import Summits.Ventures.Crystal3D.Theorems.StickyWulffConstantCoaxialWallLawPayerTwinCellTwoPlate
import Summits.Ventures.Crystal3D.Theorems.StickyWulffConstantCoaxialWallLawPayerTwinMulti
import Summits.Ventures.Crystal3D.Theorems.StickyWulffConstantCoaxialWallLawPayerTransMulti
import Summits.Ventures.Crystal3D.Theorems.StickyWulffConstantCoaxialWallLawGrainLedgerRimLocal
import Summits.Ventures.Crystal3D.Theorems.StickyWulffConstantCoaxialWallLawInPlaneSlotSharp
import Summits.Ventures.Crystal3D.Theorems.StickyWulffConstantCoaxialWallLawTerracePropagation
import Summits.Ventures.Crystal3D.Theorems.StickyWulffConstantCoaxialWallLawInteriorLedger
import Summits.Ventures.Crystal3D.Theorems.StickyWulffConstantCoaxialWallLawHaggConst
import Summits.Ventures.Crystal3D.Theorems.StickyWulffConstantGenericWallFloorCoaxialIff
import Summits.Ventures.Crystal3D.Theorems.StickyWulffConstantGenericWallFloorSampleDeficitUpper
import Summits.Ventures.Crystal3D.Theorems.StickyWulffConstantGenericWallFloorRigidRung
import Summits.Ventures.Crystal3D.Theorems.StickyWulffConstantNoReconstructionGainLatticeAdhesion
import HarnessLib

/-!
# End accounting, census-free, multi-source VII: the TWO-PLATE twin law — constant √6/78

HONEST FRAMING. Part of the venture `Summits/Ventures/Crystal3D` (cell `crystal3d-full`), helper for the crux
`CoaxialWallLaw` (stmt-Ventures-19481) of `route-Ventures-StickyWulffConstant`, REGISTERED line `WallLedgerF`
(planner cf-p1), open stub `stub_coaxialTwoSlabAdhesion` (general fillings).  Rung credit only; F-C1 not moved.
Memo HOME/wall-19481-p2/F-NEXT-SPEC.md §S1 (19481-p2 g4), planner (xxv) "two-plate charging".  The text of
`coaxialTwoSlabAdhesion_general_twin_multi` (`…PayerTwinMulti`, one plate, `√6/156`) with the two-plate cell
`wordNet_twin_payers_ge_twoPlate` (`…PayerTwinCellTwoPlate`): the in-plane words of BOTH plates are poured into the one
family-blind capacity (end pairs distinct by LEMMA X / X″), so the flux `√3 sin θ` of the three rising in-plane classes
is charged twice:

* **`coaxialTwoSlabAdhesion_general_twin_twoPlate`** — the stub's inequality for EVERY twin pair, arbitrary fillings,
  constant `√6/78 ≈ 3.14·10⁻²`, modulo `KissingGap δ`, `KissingClassification δ` ONLY (×2 over `√6/156`, ×4 over the
  single-slot `√6/312`).

WHAT THIS IS NOT: not the stub (`√6/78 < ½`); F-C1 not moved.
-/
noncomputable section

namespace Summit.Ventures.Crystal3D.Theorems

open Summit.Ventures.Crystal3D Finset
open Literature.MathematicalPhysics.StatisticalMechanics (fccStacking barlowStacking IsHaggSeq
  contactDeficiency)
open scoped InnerProductSpace

open scoped Classical in
/-- **The CENSUS-FREE TWO-PLATE in-plane rung of `stub_coaxialTwoSlabAdhesion`** (general fillings, all twin pairs, no
residual, constant `√6/78`; `KissingGap δ`, `KissingClassification δ` BY NAME).  See the module docstring. -/
theorem coaxialTwoSlabAdhesion_general_twin_twoPlate {δ : ℝ} (hg : KissingGap δ) (hc : KissingClassification δ)
    (A₁ : EuclideanSpace ℝ (Fin 3) ≃ₗᵢ[ℝ] EuclideanSpace ℝ (Fin 3)) (t₁ : EuclideanSpace ℝ (Fin 3))
    (A₂ : EuclideanSpace ℝ (Fin 3) ≃ₗᵢ[ℝ] EuclideanSpace ℝ (Fin 3)) (t₂ : EuclideanSpace ℝ (Fin 3))
    (L : EuclideanSpace ℝ (Fin 3) ≃ₗᵢ[ℝ] EuclideanSpace ℝ (Fin 3)) (s₁ s₂ : EuclideanSpace ℝ (Fin 3))
    (σ σ' : ℤ → ℤ) (hσ : IsHaggSeq σ) (hσ' : IsHaggSeq σ')
    (hsub₁ : (fun p => A₁ p + t₁) '' fccStacking 1 (Real.sqrt (2 / 3)) ⊆
      (fun p => L p + s₁) '' barlowStacking 1 (Real.sqrt (2 / 3)) σ)
    (hsub₂ : (fun p => A₂ p + t₂) '' fccStacking 1 (Real.sqrt (2 / 3)) ⊆
      (fun p => L p + s₂) '' barlowStacking 1 (Real.sqrt (2 / 3)) σ')
    (htwin : A₁ '' fccStacking 1 (Real.sqrt (2 / 3)) ≠ A₂ '' fccStacking 1 (Real.sqrt (2 / 3))) :
    ∃ C R₀ : ℝ, 1 ≤ R₀ ∧ ∀ h : ℝ, 0 ≤ h → ∀ ρ : ℝ, R₀ ≤ ρ →
      ∀ X P₁ P₂ : Finset (EuclideanSpace ℝ (Fin 3)),
      (∀ p ∈ X, ∀ q ∈ X, p ≠ q → 1 ≤ dist p q) → P₁ ⊆ X → P₂ ⊆ X \ P₁ →
      (∀ p ∈ X, -(2 * R₀) ≤ p 2 ∧ p 2 ≤ h + 2 * R₀ ∧ p 0 ^ 2 + p 1 ^ 2 ≤ ρ ^ 2) →
      (∀ p, p ∈ P₁ ↔ (p ∈ (fun q => A₁ q + t₁) '' fccStacking 1 (Real.sqrt (2 / 3)) ∧
        -(2 * R₀) ≤ p 2 ∧ p 2 ≤ -R₀ ∧ p 0 ^ 2 + p 1 ^ 2 ≤ ρ ^ 2)) →
      (∀ p, p ∈ P₂ ↔ (p ∈ (fun q => A₂ q + t₂) '' fccStacking 1 (Real.sqrt (2 / 3)) ∧
        h + R₀ ≤ p 2 ∧ p 2 ≤ h + 2 * R₀ ∧ p 0 ^ 2 + p 1 ^ 2 ≤ ρ ^ 2)) →
      ((((P₁ ×ˢ (X \ P₁)).filter fun pq => dist pq.1 pq.2 = 1).card : ℕ) : ℝ) +
        ((((P₂ ×ˢ ((X \ P₁) \ P₂)).filter fun pq => dist pq.1 pq.2 = 1).card : ℕ) : ℝ) ≤
        contactDeficiency ((X \ P₁) \ P₂) +
          (Real.sqrt 2 / 4 * ∑ᶠ w ∈ {w ∈ fccStacking 1 (Real.sqrt (2 / 3)) | ‖w‖ = 1},
              |⟪w, A₁.symm (EuclideanSpace.single (2 : Fin 3) (1 : ℝ))⟫_ℝ| +
            Real.sqrt 2 / 4 * ∑ᶠ w ∈ {w ∈ fccStacking 1 (Real.sqrt (2 / 3)) | ‖w‖ = 1},
              |⟪w, A₂.symm (EuclideanSpace.single (2 : Fin 3) (1 : ℝ))⟫_ℝ| -
            (Real.sqrt 6 / 78 : ℝ) * Real.sqrt (1 - ⟪L (EuclideanSpace.single (2 : Fin 3) (1 : ℝ)),
              (EuclideanSpace.single (2 : Fin 3) (1 : ℝ))⟫_ℝ ^ 2)) * Real.pi * ρ ^ 2 +
          C * (1 + h) * ρ := by
  set e₃ : EuclideanSpace ℝ (Fin 3) := EuclideanSpace.single (2 : Fin 3) (1 : ℝ) with he₃
  set RL : EuclideanSpace ℝ (Fin 3) ≃ₗᵢ[ℝ] EuclideanSpace ℝ (Fin 3) :=
    (ℝ ∙ EuclideanSpace.single (2 : Fin 3) (1 : ℝ)).reflection.trans L with hRL
  have hr : 0 < Real.sqrt (2 / 3) := Real.sqrt_pos.2 (by norm_num)
  have he₃1 : ‖e₃‖ = 1 := by rw [he₃, PiLp.norm_single, norm_one]
  obtain ⟨C₁, hC₁⟩ := affineSampleDeficit_upper A₁ t₁ 10 (by norm_num)
  obtain ⟨C₂, hC₂⟩ := affineSampleDeficit_upper A₂ t₂ 10 (by norm_num)
  -- the pair is a twin pair in the frame: `σ 0 ≠ σ' 0`
  have htw : σ 0 ≠ σ' 0 := by
    intro heq
    obtain ⟨-, e₁⟩ := linear_image_eq_frame_of_subset A₁ L t₁ s₁ hσ hsub₁
    obtain ⟨-, e₂⟩ := linear_image_eq_frame_of_subset A₂ L t₂ s₂ hσ' hsub₂
    exact htwin (by rw [e₁, e₂, heq])
  -- normal form: the grains are `F false·Λ₀ + s₁`, `F true·Λ₀ + s₂` with `{F false, F true} = {L, L∘R}`
  have hnorm : ∃ F : Bool → (EuclideanSpace ℝ (Fin 3) ≃ₗᵢ[ℝ] EuclideanSpace ℝ (Fin 3)),
      ((F false = L ∧ F true = RL) ∨ (F false = RL ∧ F true = L)) ∧
      (fun q => A₁ q + t₁) '' fccStacking 1 (Real.sqrt (2 / 3)) =
        (fun q => F false q + s₁) '' fccStacking 1 (Real.sqrt (2 / 3)) ∧
      (fun q => A₂ q + t₂) '' fccStacking 1 (Real.sqrt (2 / 3)) =
        (fun q => F true q + s₂) '' fccStacking 1 (Real.sqrt (2 / 3)) := by
    rcases hσ 0 with h1 | hm1
    · have hm1' : σ' 0 = -1 := (hσ' 0).resolve_left fun h' => htw (h1.trans h'.symm)
      have e₁ := coaxial_frame_eq_fcc_of_one A₁ t₁ L s₁ hσ hsub₁ h1
      obtain ⟨e₂, -⟩ := coaxial_frame_eq_fcc_of_neg_one A₂ t₂ L s₂ hσ' hsub₂ hm1'
      exact ⟨fun c => cond c RL L, Or.inl ⟨rfl, rfl⟩, e₁, e₂⟩
    · have h1' : σ' 0 = 1 := (hσ' 0).resolve_right fun h' => htw (hm1.trans h'.symm)
      obtain ⟨e₁, -⟩ := coaxial_frame_eq_fcc_of_neg_one A₁ t₁ L s₁ hσ hsub₁ hm1
      have e₂ := coaxial_frame_eq_fcc_of_one A₂ t₂ L s₂ hσ' hsub₂ h1'
      exact ⟨fun c => cond c L RL, Or.inr ⟨rfl, rfl⟩, e₁, e₂⟩
  obtain ⟨F, hF, e₁, e₂⟩ := hnorm
  -- the axis `n = L e₃`
  obtain ⟨n, hn⟩ : ∃ n : EuclideanSpace ℝ (Fin 3), n = L e₃ ∨ n = -L e₃ := ⟨L e₃, Or.inl rfl⟩
  -- the three rising in-plane classes of the bottom frame carry `√3 sin θ`
  set s : ℝ := Real.sqrt (1 - ⟪L e₃, e₃⟫_ℝ ^ 2) with hs
  have hs0 : 0 ≤ s := Real.sqrt_nonneg _
  have h63 : Real.sqrt 6 * s ≤
      Real.sqrt 2 * ∑ r ∈ fccSlots.filter (fun r => ⟪F false r, n⟫_ℝ = 0 ∧ 0 < (F false r) 2), (F false r) 2 := by
    have key := sum_inPlane_rising_ge L F hF hn
    have e : Real.sqrt 6 = Real.sqrt 2 * Real.sqrt 3 := by
      rw [← Real.sqrt_mul (by norm_num : (0:ℝ) ≤ 2)]; norm_num
    rw [e, mul_assoc]
    exact mul_le_mul_of_nonneg_left key (Real.sqrt_nonneg _)
  -- the constant
  have hCE0 : (0 : ℝ) ≤ 12 * Real.sqrt 2 * Real.pi + 36 * 10 + 55440 := by positivity
  refine ⟨|C₁| + |C₂| + (240 * Real.sqrt 2 * Real.pi + 3120 * (4 * 10 + 2)) / 2 +
    12 * (12 * Real.sqrt 2 * Real.pi + 36 * 10 + 55440) / 78, 10, by norm_num, ?_⟩
  intro h hh ρ hρ X P₁ P₂ hX hP₁X hP₂X₁ hcyl hP₁ hP₂
  set φ₁ : ℝ := Real.sqrt 2 / 4 * ∑ᶠ w ∈ {w ∈ fccStacking 1 (Real.sqrt (2 / 3)) | ‖w‖ = 1},
      |⟪w, A₁.symm e₃⟫_ℝ| with hφ₁
  set φ₂ : ℝ := Real.sqrt 2 / 4 * ∑ᶠ w ∈ {w ∈ fccStacking 1 (Real.sqrt (2 / 3)) | ‖w‖ = 1},
      |⟪w, A₂.symm e₃⟫_ℝ| with hφ₂
  have hP₂X : P₂ ⊆ X := hP₂X₁.trans sdiff_subset
  have hρ0 : (0 : ℝ) ≤ ρ := by linarith
  -- (1) the two slab samples from above
  have hD₁ := hC₁ (-(2 * 10)) (-10) (by norm_num) ρ hρ P₁ hP₁
  have hD₂ := hC₂ (h + 10) (h + 2 * 10) (by ring) ρ hρ P₂ hP₂
  -- (2) the interior ledger
  have hled := ledger_ge_faces_add_interior A₁ t₁ A₂ t₂ X P₁ P₂ 10 h ρ le_rfl hh hρ hX hcyl hP₁X hP₂X
    hP₁ hP₂
  have hf₁ : Real.sqrt 2 / 4 * ∑ w ∈ fccSlots, |⟪A₁ w, e₃⟫_ℝ| = φ₁ := by
    rw [hφ₁, finsum_unit_fcc_symm_eq_sum_slots]
  have hf₂ : Real.sqrt 2 / 4 * ∑ w ∈ fccSlots, |⟪A₂ w, e₃⟫_ℝ| = φ₂ := by
    rw [hφ₂, finsum_unit_fcc_symm_eq_sum_slots]
  rw [hf₁, hf₂, ← two_mul_contactDeficiency_eq_sum X] at hled
  -- (3) the payers of the interior window, fed by the in-plane lines (if they rise)
  have hP₁' := hP₁
  have hP₂' := hP₂
  simp only [e₁, e₂] at hP₁' hP₂'
  have hpay : 2 * (Real.sqrt 6 * s * Real.pi * ρ ^ 2) - 24 * (12 * Real.sqrt 2 * Real.pi + 36 * 10 + 55440) * ρ ≤
      78 * ((X.filter fun z => (X.filter fun q => dist z q = 1).card ≤ 11 ∧
        -10 - 2 ≤ z 2 ∧ z 2 ≤ h + 10 + 2).card : ℝ) := by
    have hcellpay := wordNet_twin_payers_ge_twoPlate hg hc L F hF hn s₁ s₂ X P₁ P₂ 10 h ρ
      le_rfl hh hρ hX hcyl hP₁X hP₂X hP₁' hP₂'
    have hπρ : 0 ≤ Real.pi * ρ ^ 2 := by positivity
    have hflux' : Real.sqrt 6 * s * Real.pi * ρ ^ 2 ≤
        Real.sqrt 2 * (∑ r ∈ fccSlots.filter (fun r => ⟪F false r, n⟫_ℝ = 0 ∧ 0 < (F false r) 2), (F false r) 2) *
          Real.pi * ρ ^ 2 := by
      have := mul_le_mul_of_nonneg_right h63 hπρ
      simp only [mul_assoc] at this ⊢
      exact this
    refine le_trans ?_ hcellpay
    linarith only [hflux']
  have hPAY : ((X.filter fun z => (X.filter fun q => dist z q = 1).card ≤ 11 ∧
        -10 - 2 ≤ z 2 ∧ z 2 ≤ h + 10 + 2).card : ℝ) ≤
      ((X.filter fun y => (X.filter fun q => dist y q = 1).card ≠ 12 ∧
        -10 - 2 ≤ y 2 ∧ y 2 ≤ h + 10 + 2).card : ℝ) := by
    exact_mod_cast card_le_card fun z hz => by
      rw [mem_filter] at hz ⊢
      exact ⟨hz.1, by have := hz.2.1; omega, hz.2.2⟩
  -- (5) the two splits of the skeleton
  have hs₁ := contactDeficiency_sdiff_split hP₁X
  have hs₂ := contactDeficiency_sdiff_split hP₂X₁
  -- (6) assemble
  have ha : C₁ * ρ ≤ |C₁| * (1 + h) * ρ := by
    have h1 : C₁ * ρ ≤ |C₁| * ρ := mul_le_mul_of_nonneg_right (le_abs_self _) hρ0
    have h2 : 0 ≤ |C₁| * h * ρ := by positivity
    linarith only [h1, h2]
  have hb : C₂ * ρ ≤ |C₂| * (1 + h) * ρ := by
    have h1 : C₂ * ρ ≤ |C₂| * ρ := mul_le_mul_of_nonneg_right (le_abs_self _) hρ0
    have h2 : 0 ≤ |C₂| * h * ρ := by positivity
    linarith only [h1, h2]
  have hCE : 12 * (12 * Real.sqrt 2 * Real.pi + 36 * 10 + 55440) * ρ ≤
      12 * (12 * Real.sqrt 2 * Real.pi + 36 * 10 + 55440) * (1 + h) * ρ := by
    have := mul_nonneg (mul_nonneg hCE0 hh) hρ0
    nlinarith only [this]
  -- name the four counts
  set PAY : Finset (EuclideanSpace ℝ (Fin 3)) := X.filter fun z => (X.filter fun q => dist z q = 1).card ≤ 11 ∧
    -10 - 2 ≤ z 2 ∧ z 2 ≤ h + 10 + 2
  set PAY' : Finset (EuclideanSpace ℝ (Fin 3)) := X.filter fun y => (X.filter fun q => dist y q = 1).card ≠ 12 ∧
    -10 - 2 ≤ y 2 ∧ y 2 ≤ h + 10 + 2
  have t1 : ((((P₁ ×ˢ (X \ P₁)).filter fun pq => dist pq.1 pq.2 = 1).card : ℕ) : ℝ) +
      ((((P₂ ×ˢ ((X \ P₁) \ P₂)).filter fun pq => dist pq.1 pq.2 = 1).card : ℕ) : ℝ) =
      contactDeficiency P₁ + contactDeficiency P₂ + contactDeficiency ((X \ P₁) \ P₂) -
        contactDeficiency X := by linarith only [hs₁, hs₂]
  have t2 : 2 * (Real.sqrt 6 * s * Real.pi * ρ ^ 2) - 24 * (12 * Real.sqrt 2 * Real.pi + 36 * 10 + 55440) * ρ ≤
      78 * (PAY'.card : ℝ) := by
    linarith only [hpay, hPAY]
  have t3 : 2 * φ₁ * Real.pi * ρ ^ 2 + 2 * φ₂ * Real.pi * ρ ^ 2 + (PAY'.card : ℝ) -
      (240 * Real.sqrt 2 * Real.pi + 3120 * (4 * 10 + 2)) * (1 + h) * ρ ≤ 2 * contactDeficiency X := by
    linarith only [hled]
  have t4 : contactDeficiency P₁ ≤ 2 * φ₁ * Real.pi * ρ ^ 2 + C₁ * ρ := hD₁
  have t5 : contactDeficiency P₂ ≤ 2 * φ₂ * Real.pi * ρ ^ 2 + C₂ * ρ := hD₂
  linarith only [t1, t2, t3, t4, t5, ha, hb, hCE]

end Summit.Ventures.Crystal3D.Theorems

end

## Work instruction
From the listing above, output exactly the run of lines that starts with the line containing "htw (hm1.trans h'.symm)" and ends with the line containing "-- the axis".

## Written answer
    · have h1' : σ' 0 = 1 := (hσ' 0).resolve_right fun h' => htw (hm1.trans h'.symm)
      obtain ⟨e₁, -⟩ := coaxial_frame_eq_fcc_of_neg_one A₁ t₁ L s₁ hσ hsub₁ hm1
      have e₂ := coaxial_frame_eq_fcc_of_one A₂ t₂ L s₂ hσ' hsub₂ h1'
      exact ⟨fun c => cond c L RL, Or.inr ⟨rfl, rfl⟩, e₁, e₂⟩
  obtain ⟨F, hF, e₁, e₂⟩ := hnorm
  -- the axis `n = L e₃`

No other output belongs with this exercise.